What drew me to the country, among many other things, was its history. I was impressed by all the old Victorian Christian missionaries who came to spread the Word, more than 150 years ago. David Livingstone was the first of this brave group of people. His ‘missionary journeys’ opened up many parts of Africa, including the country that is now called Malawi, and his spirit is still alive today. Five crosses mark the graves of later missionaries at the old Livingstonia Mission on the southern shores of the lake, at Cape Maclear. They testify to the evangelical zeal of the owners of the old bones that are now being laid to rest. These missionaries faced untold hardships. Anopheles mosquitoes took them; mass murderers, mass murderers. Dr Livingstone’s wife Mary succumbed to them and was buried under a baobab tree in an untended cemetery on the banks of the Zambesi River. Bishop Mackenzie, a tall, handsome, swift man of God, died on an island near the rivers Shire and Ruo, ravaged by the pestilence.

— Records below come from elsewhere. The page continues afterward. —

/-- **A MEMBER OF THE NODE-00 FAMILY OF RECORD**: `K` (`ε = L^{−K}`), the step `k`, the cube letter `Mc ∣ sitesPerDir k` (print's `M`-cubes partition `T^{(k)}`), a domain
sequence `Ω` with `Ω_k = T` (every level is `k`) and the B-index levels `levB` (unread at weight `0`); the scheme's `a` and the colour number `N` are family-wide. [cite: Balaban1985BackgroundPropagators, p.396 («cube □ of the described above class», «O(1)M is a size of □»), Thm 3.12 p.423] -/
structure MemberN00 (F : T4Family) : Type where
  /-- approximation index (`ε = L^{-K}`) -/
  K : ℕ
  /-- the renormalisation step -/
  k : ℕ
  /-- the cube letter `M` -/
  Mc : ℕ
  /-- the `M`-cubes partition `T^{(k)}` -/
  hMc : Mc ∣ (F.P K).sitesPerDir k
  /-- the domain sequence -/
  Ω : ℕ → Set (Site (F.P K) 0)
  /-- node-00 regime: every site lies in `Ω_k` -/
  hΩ : ∀ x, x ∈ Ω k
  /-- block levels of the B-index -/
  levB : PBond (F.P K) k → ℕ

/-- **THE [B9] GEOMETRY OF RECORD AT A NODE-00 MEMBER**: sites 𝔅 := the k-bonds (the B-index of `H₁`'s domain), every scale `= k`, `η = η_k`, `L` (so `len = L^kη_k = 1`), `dist` =
the `ℓ¹` torus distance of the sources, `M := Mc`; the argument ∕ cut-off sorts (read only by the G-clauses and the Hölder entry, none read here) are INERT (`Unit`, `0`, `True`)
as in ✓`…N15OperatorReadout.opGeo`. [cite: Balaban1985BackgroundPropagators, Sect. A (3.39)–(3.41) pp.396–397 (typing template)] -/
@[reducible] def geoRecN00 (i : MemberN00 F) : B9.Geometry where
  Site := PBond (F.P i.K) i.k
  scale := fun _ => i.k
  dist := fun y y' => (Site.tdist y.src y'.src : ℝ)
  k := i.k
  eta := (F.P i.K).eta i.k
  L := F.L
  M := i.Mc
  Loc := Unit
  suppIn := fun _ _ => True
  suppInT := fun _ _ => True
  supNorm := fun _ => 0
  l2Norm := fun _ => 0
  wNorm := fun _ _ => 0
  holder := fun _ _ => 0
  Cut := Unit
  cutIn := fun _ _ => True
  cutInT := fun _ _ => True
  cutH := fun _ _ => 0
  cutSup := fun _ => 0
  suppInT_of_suppIn := fun _ _ h => h
  cutInT_of_cutIn := fun _ _ h => h

/-- **`L^kη_k = 1`**: every scale length of the node-00 geometry of record is `1`. [cite: Balaban1987RG1, (1.1)–(1.2) p.260; Balaban1985BackgroundPropagators, (3.41) p.397] -/
theorem geoRecN00_len (i : MemberN00 F) (y : (geoRecN00 F i).Site) : (geoRecN00 F i).len y = 1 :=
  L_pow_mul_eta_real F i.k

/-- **THE [B9] BACKGROUNDS OF RECORD**: configurations := `GaugeField (F.P K) 0 (SU N)` (unit, pointwise product); (3.35)∕(3.36) := the DISPLAYED readings `R35 ∕ R36`, pinned by
whoever supplies Theorem 3.12 at the record (the tree's typings live on def-Y's `KIdx` carriers, e.g. `B9BackgroundsKLevelV1P.Reg335PC`; [B11] p.280–281 «(3.35) … is satisfied for U₀
also», `α₀ = ε₀`); the complex classes (3.37)∕(3.38) are inert (`False`). [cite: Balaban1985BackgroundPropagators, (3.35)–(3.38) p.396; Balaban1985Variational, p.280–281] -/
@[reducible] def bgRecN00 (R35 R36 : ∀ i : MemberN00 F, ℝ → ℝ → GaugeField (F.P i.K) 0 (SU N) → Prop) (i : MemberN00 F) : B9.Backgrounds where
  Cfg := GaugeField (F.P i.K) 0 (SU N)
  one := fun _ => 1
  mul := fun U V b => U b * V b
  Reg335 := R35 i
  Reg336 := R36 i
  Cplx337 := fun _ _ _ => False
  Cplx338 := fun _ _ _ => False
import Summits.QuantumFields.BalabanUV.T4Continuum.Support.SubstrateLargeFieldNested

/-!
# T⁴ programme, SUBSTRATE — `Support/SubstrateLargeFieldNestedSharp` (part 3 of `Support/SubstrateLargeField`): the nested
# decomposition with SHARP cut-offs READ EXACTLY — the only history with a non-zero piece is the OBSERVED one, on which the
# field is small off the recorded large-field sets — and MEASURABILITY of the restricted ∕ nested pieces

Audit cell `pub-balaban`, SUBSTRATE cell seat p4; typer MAP v0.2 §4 p4 (2): «… non-negativity, measurability, and the reading “piece ≠ 0 ⇒
V small on Ω_k∖Z” (`lfPiece_chiPlaq` iterated)».  Same namespace as parts 1–2 (`lfPieceOn`, `Stage`, `admissible`, `nestedPiece`,
`chiPlaq`, `largeSet`, `lfPieceOn_chiPlaq` imported BY NAME).

WHAT THIS FILE PROVIDES (all `[folklore]`):
 * §1 `mem_admissible_cons` (a history `Z :: outs` is admissible iff `Z ⊆ tests hist` and `outs` is admissible after `hist ++ [Z]`);
 * §2 SHARP STAGES `sharpStage (t, δ) = ⟨t, chiPlaq δ⟩`, the OBSERVED HISTORY `observed specs hist V` (`Z₀ = t₀ hist ∩ largeSet δ₀ V`,
   then recursively), `observed_mem_admissible`, and **`nestedPiece_sharp`**: for an admissible history,
   `nestedPiece (specs.map sharpStage) hist ρ outs V = if outs = observed specs hist V then ρ V else 0` — so a non-zero piece
   FORCES `outs = observed …` (`eq_observed_of_nestedPiece_ne_zero`), and on the observed history the field is SMALL (`dist1 < δ`)
   at every tested plaquette off the recorded set (`dist1_lt_of_observed_head`, stage by stage via `observed_cons`);
 * §3 measurability: `measurable_lfPieceOn`, **`measurable_nestedPiece`** (all stage weights measurable, `ρ` measurable), and the
   sharp case from a measurable `dist1` (`measurable_nestedPiece_sharp`).
HONEST FRAMING (T4-DAG p. 1).  Finite bookkeeping at one lattice level; no estimate; the geometry of the test sets and the 𝐑-operation
are elsewhere (S-GEOM ∕ S-R).  NOT an estimate of any NE row; spine 0/9 unchanged; NOT infinite volume, NOT a mass gap, NOT Clay.  HONEST
DEPENDENCY: continuum YM on T⁴ ⇐ BetaPertH ∧ nine spine estimates (0/9 proved); BetaPertH ⇐ (D1) ∧ (D4) ∧ CAP+tail; G-an2-4 gates asym, D1
and NE2/3/4.  No `sorry`.
-/

noncomputable section

open scoped BigOperators
open _root_.MeasureTheory

namespace Summit.QuantumFields.BalabanUV.T4Continuum.SubstrateLargeField

open Literature.MathematicalPhysics.QuantumFieldTheory.Balaban1983to89

variable {P : Params} {j : ℕ} {G : Type*} [DecidableEq (Plaq P j)]

/-! ## §1 Admissible histories, one stage at a time -/

/-- A history `Z :: outs` is admissible for `s :: rest` after `hist` iff `Z ⊆ s.tests hist` and `outs` is admissible for `rest`
after `hist ++ [Z]`. [folklore] -/
theorem mem_admissible_cons {s : Stage P j G} {rest : List (Stage P j G)} {hist : List (Finset (Plaq P j))}
    {Z : Finset (Plaq P j)} {outs : List (Finset (Plaq P j))} :
    Z :: outs ∈ admissible (s :: rest) hist ↔ Z ⊆ s.tests hist ∧ outs ∈ admissible rest (hist ++ [Z]) := by
  rw [admissible_cons, Finset.mem_biUnion]
  constructor
  · rintro ⟨Z', hZ', hmem⟩
    obtain ⟨outs', houts', heq⟩ := Finset.mem_image.mp hmem
    obtain ⟨rfl, rfl⟩ := List.cons_eq_cons.mp heq
    exact ⟨Finset.mem_powerset.mp hZ', houts'⟩
  · rintro ⟨hZ, houts⟩
    exact ⟨Z, Finset.mem_powerset.mpr hZ, Finset.mem_image.mpr ⟨outs, houts, rfl⟩⟩

/-- The empty history is admissible only for the empty stage list… precisely: `[] ∉ admissible (s :: rest) hist`. [folklore] -/
theorem nil_not_mem_admissible_cons (s : Stage P j G) (rest : List (Stage P j G)) (hist : List (Finset (Plaq P j))) :
    ([] : List (Finset (Plaq P j))) ∉ admissible (s :: rest) hist := by
  rw [admissible_cons, Finset.mem_biUnion]
  rintro ⟨Z, -, hmem⟩
  obtain ⟨outs, -, heq⟩ := Finset.mem_image.mp hmem
  exact List.cons_ne_nil _ _ heq

/-! ## §2 Sharp stages: the observed history is the only one with a non-zero piece -/

section Sharp
variable [GaugeGroup G]

/-- A SHARP stage from a test-set function and a threshold: weights `chiPlaq δ`. [folklore] -/
def sharpStage (td : (List (Finset (Plaq P j)) → Finset (Plaq P j)) × ℝ) : Stage P j G := ⟨td.1, chiPlaq td.2⟩

omit [DecidableEq (Plaq P j)] in
/-- `sharpStage` unfolded. [folklore] -/
@[simp] theorem sharpStage_tests (td : (List (Finset (Plaq P j)) → Finset (Plaq P j)) × ℝ) :
    (sharpStage (G := G) td).tests = td.1 := rfl

omit [DecidableEq (Plaq P j)] in
/-- `sharpStage` unfolded. [folklore] -/
@[simp] theorem sharpStage_wt (td : (List (Finset (Plaq P j)) → Finset (Plaq P j)) × ℝ) :
    (sharpStage (G := G) td).wt = chiPlaq td.2 := rfl

/-- THE OBSERVED HISTORY of a configuration `V` through sharp stages: at each stage the recorded large-field set is the set of
tested plaquettes that are large (`t hist ∩ largeSet δ V`), and the next stage is read after appending it. [folklore] -/
def observed : List ((List (Finset (Plaq P j)) → Finset (Plaq P j)) × ℝ) → List (Finset (Plaq P j)) →
    GaugeField P j G → List (Finset (Plaq P j))
  | [], _, _ => []
  | td :: rest, hist, V => (td.1 hist ∩ largeSet td.2 V) :: observed rest (hist ++ [td.1 hist ∩ largeSet td.2 V]) V

/-- `observed` unfolded at the first stage. [folklore] -/
@[simp] theorem observed_cons (td : (List (Finset (Plaq P j)) → Finset (Plaq P j)) × ℝ)
    (rest : List ((List (Finset (Plaq P j)) → Finset (Plaq P j)) × ℝ)) (hist : List (Finset (Plaq P j))) (V : GaugeField P j G) :
    observed (td :: rest) hist V = (td.1 hist ∩ largeSet td.2 V) :: observed rest (hist ++ [td.1 hist ∩ largeSet td.2 V]) V := rfl

/-- `observed [] = []`. [folklore] -/
@[simp] theorem observed_nil (hist : List (Finset (Plaq P j))) (V : GaugeField P j G) : observed [] hist V = [] := rfl

/-- The observed history is admissible. [folklore] -/
theorem observed_mem_admissible : ∀ (specs : List ((List (Finset (Plaq P j)) → Finset (Plaq P j)) × ℝ))
    (hist : List (Finset (Plaq P j))) (V : GaugeField P j G),
    observed specs hist V ∈ admissible (specs.map (sharpStage (G := G))) hist
  | [], hist, V => by simp
  | td :: rest, hist, V => by
    rw [List.map_cons, observed_cons, mem_admissible_cons]
    exact ⟨Finset.inter_subset_left, observed_mem_admissible rest _ V⟩

/-- **THE SHARP NESTED DECOMPOSITION, READ EXACTLY**: for an admissible history `outs`, the piece is `ρ V` if `outs` IS the
observed history of `V`, and `0` otherwise. [folklore] -/
theorem nestedPiece_sharp : ∀ (specs : List ((List (Finset (Plaq P j)) → Finset (Plaq P j)) × ℝ))
    (hist : List (Finset (Plaq P j))) (ρ : Density P j G) {outs : List (Finset (Plaq P j))}
    (_ : outs ∈ admissible (specs.map (sharpStage (G := G))) hist) (V : GaugeField P j G),
    nestedPiece (specs.map (sharpStage (G := G))) hist ρ outs V = if outs = observed specs hist V then ρ V else 0
  | [], hist, ρ, outs, houts, V => by
    simp only [List.map_nil, admissible_nil, Finset.mem_singleton] at houts
    subst houts
    simp
  | td :: rest, hist, ρ, [], houts, V => (nil_not_mem_admissible_cons _ _ _ houts).elim
  | td :: rest, hist, ρ, Z :: outs, houts, V => by
    rw [List.map_cons] at houts
    obtain ⟨hZ, houts'⟩ := mem_admissible_cons.mp houts
    rw [List.map_cons, nestedPiece_cons_cons, nestedPiece_sharp rest _ _ houts' V, observed_cons]
    simp only [sharpStage_tests, sharpStage_wt] at hZ ⊢
    rw [lfPieceOn_chiPlaq _ _ ρ hZ V]
    by_cases hZeq : Z = td.1 hist ∩ largeSet td.2 V
    · by_cases houtseq : outs = observed rest (hist ++ [Z]) V
      · have hc : Z :: outs =
            (td.1 hist ∩ largeSet td.2 V) :: observed rest (hist ++ [td.1 hist ∩ largeSet td.2 V]) V := by
          rw [houtseq, hZeq]
        rw [if_pos houtseq, if_pos hZeq, if_pos hc]
      · have hc : ¬ (Z :: outs =
            (td.1 hist ∩ largeSet td.2 V) :: observed rest (hist ++ [td.1 hist ∩ largeSet td.2 V]) V) := by
          intro h
          apply houtseq
          rw [hZeq]
          exact (List.cons_eq_cons.mp h).2
        rw [if_neg houtseq, if_neg hc]
    · have hc : ¬ (Z :: outs =
          (td.1 hist ∩ largeSet td.2 V) :: observed rest (hist ++ [td.1 hist ∩ largeSet td.2 V]) V) :=
        fun h => hZeq (List.cons_eq_cons.mp h).1
      rw [if_neg hc, if_neg hZeq, ite_self]

/-- Hence a NON-ZERO piece forces the history to be the observed one. [folklore] -/
theorem eq_observed_of_nestedPiece_ne_zero (specs : List ((List (Finset (Plaq P j)) → Finset (Plaq P j)) × ℝ))
    (hist : List (Finset (Plaq P j))) (ρ : Density P j G) {outs : List (Finset (Plaq P j))}
    (houts : outs ∈ admissible (specs.map (sharpStage (G := G))) hist) {V : GaugeField P j G}
    (hne : nestedPiece (specs.map (sharpStage (G := G))) hist ρ outs V ≠ 0) : outs = observed specs hist V := by
  by_contra h
  rw [nestedPiece_sharp specs hist ρ houts V, if_neg h] at hne
  exact hne rfl

/-- … and on the observed history the piece is the density. [folklore] -/
theorem nestedPiece_observed (specs : List ((List (Finset (Plaq P j)) → Finset (Plaq P j)) × ℝ))
    (hist : List (Finset (Plaq P j))) (ρ : Density P j G) (V : GaugeField P j G) :
    nestedPiece (specs.map (sharpStage (G := G))) hist ρ (observed specs hist V) V = ρ V := by
  rw [nestedPiece_sharp specs hist ρ (observed_mem_admissible specs hist V) V, if_pos rfl]

/-- **SMALLNESS OFF THE RECORDED SET** (first stage; later stages by `observed_cons`): a tested plaquette NOT in the recorded
large-field set `(observed …).head` is small, `dist1 (V(∂p)) < δ`; one IN it is large. [folklore] -/
theorem dist1_lt_of_observed_head (td : (List (Finset (Plaq P j)) → Finset (Plaq P j)) × ℝ)
    (rest : List ((List (Finset (Plaq P j)) → Finset (Plaq P j)) × ℝ)) (hist : List (Finset (Plaq P j))) (V : GaugeField P j G)
    {p : Plaq P j} (hp : p ∈ td.1 hist) :
    (p ∉ (observed (td :: rest) hist V).head (by simp) ↔ dist1 (GaugeField.plaqHol V p) < td.2) := by
  simp only [observed_cons, List.head_cons, Finset.mem_inter, mem_largeSet, not_and, not_le]
  exact ⟨fun h => h hp, fun h _ => h⟩

end Sharp

/-! ## §3 Measurability of the restricted and nested pieces -/

section Measurability
variable [MeasurableSpace G]

/-- The restricted pieces are measurable for measurable weights and density. [folklore] -/
theorem measurable_lfPieceOn (S : Finset (Plaq P j)) {χ : Plaq P j → GaugeField P j G → ℝ} {ρ : Density P j G}
    (hχ : ∀ p, Measurable (χ p)) (hρ : Measurable ρ) (Z : Finset (Plaq P j)) : Measurable (lfPieceOn S χ ρ Z) := by
  unfold lfPieceOn
  refine (hρ.mul (Finset.measurable_prod _ fun p _ => ?_)).mul (Finset.measurable_prod _ fun p _ => hχ p)
  exact measurable_const.sub (hχ p)

/-- **The nested pieces are measurable** when every stage's weights are and `ρ` is. [folklore] -/
theorem measurable_nestedPiece : ∀ (stages : List (Stage P j G)) (hist : List (Finset (Plaq P j))) {ρ : Density P j G}
    (outs : List (Finset (Plaq P j))), (∀ s ∈ stages, ∀ p, Measurable (s.wt p)) → Measurable ρ →
    Measurable (nestedPiece stages hist ρ outs)
  | [], hist, ρ, outs, _, hρ => by simpa using hρ
  | s :: rest, hist, ρ, [], _, hρ => hρ
  | s :: rest, hist, ρ, Z :: outs, hwt, hρ => by
    rw [nestedPiece_cons_cons]
    exact measurable_nestedPiece rest (hist ++ [Z]) outs (fun s' hs' => hwt s' (List.mem_cons_of_mem _ hs'))
      (measurable_lfPieceOn _ (hwt s (List.mem_cons_self)) hρ Z)

/-- The sharp nested pieces are measurable for a measurable density and a measurable `dist1`. [folklore] -/
theorem measurable_nestedPiece_sharp [GaugeGroup G] [MeasurableMul₂ G] [MeasurableInv G] (hd : Measurable (dist1 : G → ℝ))
    (specs : List ((List (Finset (Plaq P j)) → Finset (Plaq P j)) × ℝ)) (hist : List (Finset (Plaq P j))) {ρ : Density P j G}
    (hρ : Measurable ρ) (outs : List (Finset (Plaq P j))) :
    Measurable (nestedPiece (specs.map (sharpStage (G := G))) hist ρ outs) := by
  refine measurable_nestedPiece _ hist outs (fun s hs p => ?_) hρ
  obtain ⟨td, -, rfl⟩ := List.mem_map.mp hs
  exact measurable_chiPlaq hd td.2 p

end Measurability

end Summit.QuantumFields.BalabanUV.T4Continuum.SubstrateLargeField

Other missionaries, who survived the fever, were Chauncy Maples and Will Johnson. They were two remarkable evangelists who were at Oxford University together and their joint efforts led to the building of the famous Anglican church on the island of Likoma in the lake. Johnson was the ‘apostle’ of the beach, which was his parish for more than 40 years, walking around, thin in his long white robes. But if Johnson had beaches, Maples certainly had water. He drowned in it when his boat capsized in a sudden, terrible storm that occurs in the sea. Her dress pulled her down. The ‘Lake of Stars’, as Livingstone described it, is a very dangerous place, often dangerous in the inland waters…especially when the south-easterly winds blow. The spirit of one missionary, Dr Laws, still ‘walks’ in the cool shadows of the old stone house where the new Livingstonia Mission was moved on a high hill overlooking the sea. This was on top of the steam of coastal plagues that Dr Laws believed to be responsible for the deadly fever. Malaria has entered Malawi’s history and, like the slave trade, decimated the population.
In Nkhotakota, where there are former Arab slaves on the shores of the sea, negative attitudes have spread to this day. From here thousands and thousands of slaves were sent by boat across the sea and then yoked and led to the shores of the Indian Ocean, driven by the cruelty of ‘ruga ruga’ (wild animals, painted, human-like, carriers. whips). After that, a grueling cruise across the ocean to Zanzibar, the main slave market of the Arab and Eastern countries. Only about a quarter of the captives survived the journey to hell. Terrible battles were fought to stop this predatory practice in the Karonga region of Malawi, led by British colonists: Sir Harry Johnston, the Moir brothers, Frederick Lugard and Monteith Fotherington. These wars continued for many years, mostly unknown to the outside world busy with other wars at the end of the 19th century. Finally the famous Arab merchant Mlosi surrendered and was hanged in Karonga, which ended slavery in the area. But Livingstone was the first to reveal the dangers of all this. This, and his research journeys form his lasting legacy. He died alone in what is now Zambia, on his knees by his poor bed, suffering from dysentery and bleeding. Loyal African followers carried his embalmed body hundreds of miles to the coast from where it was laid to rest in Westminster Abbey. His heart, however, remained in the African soil he loved.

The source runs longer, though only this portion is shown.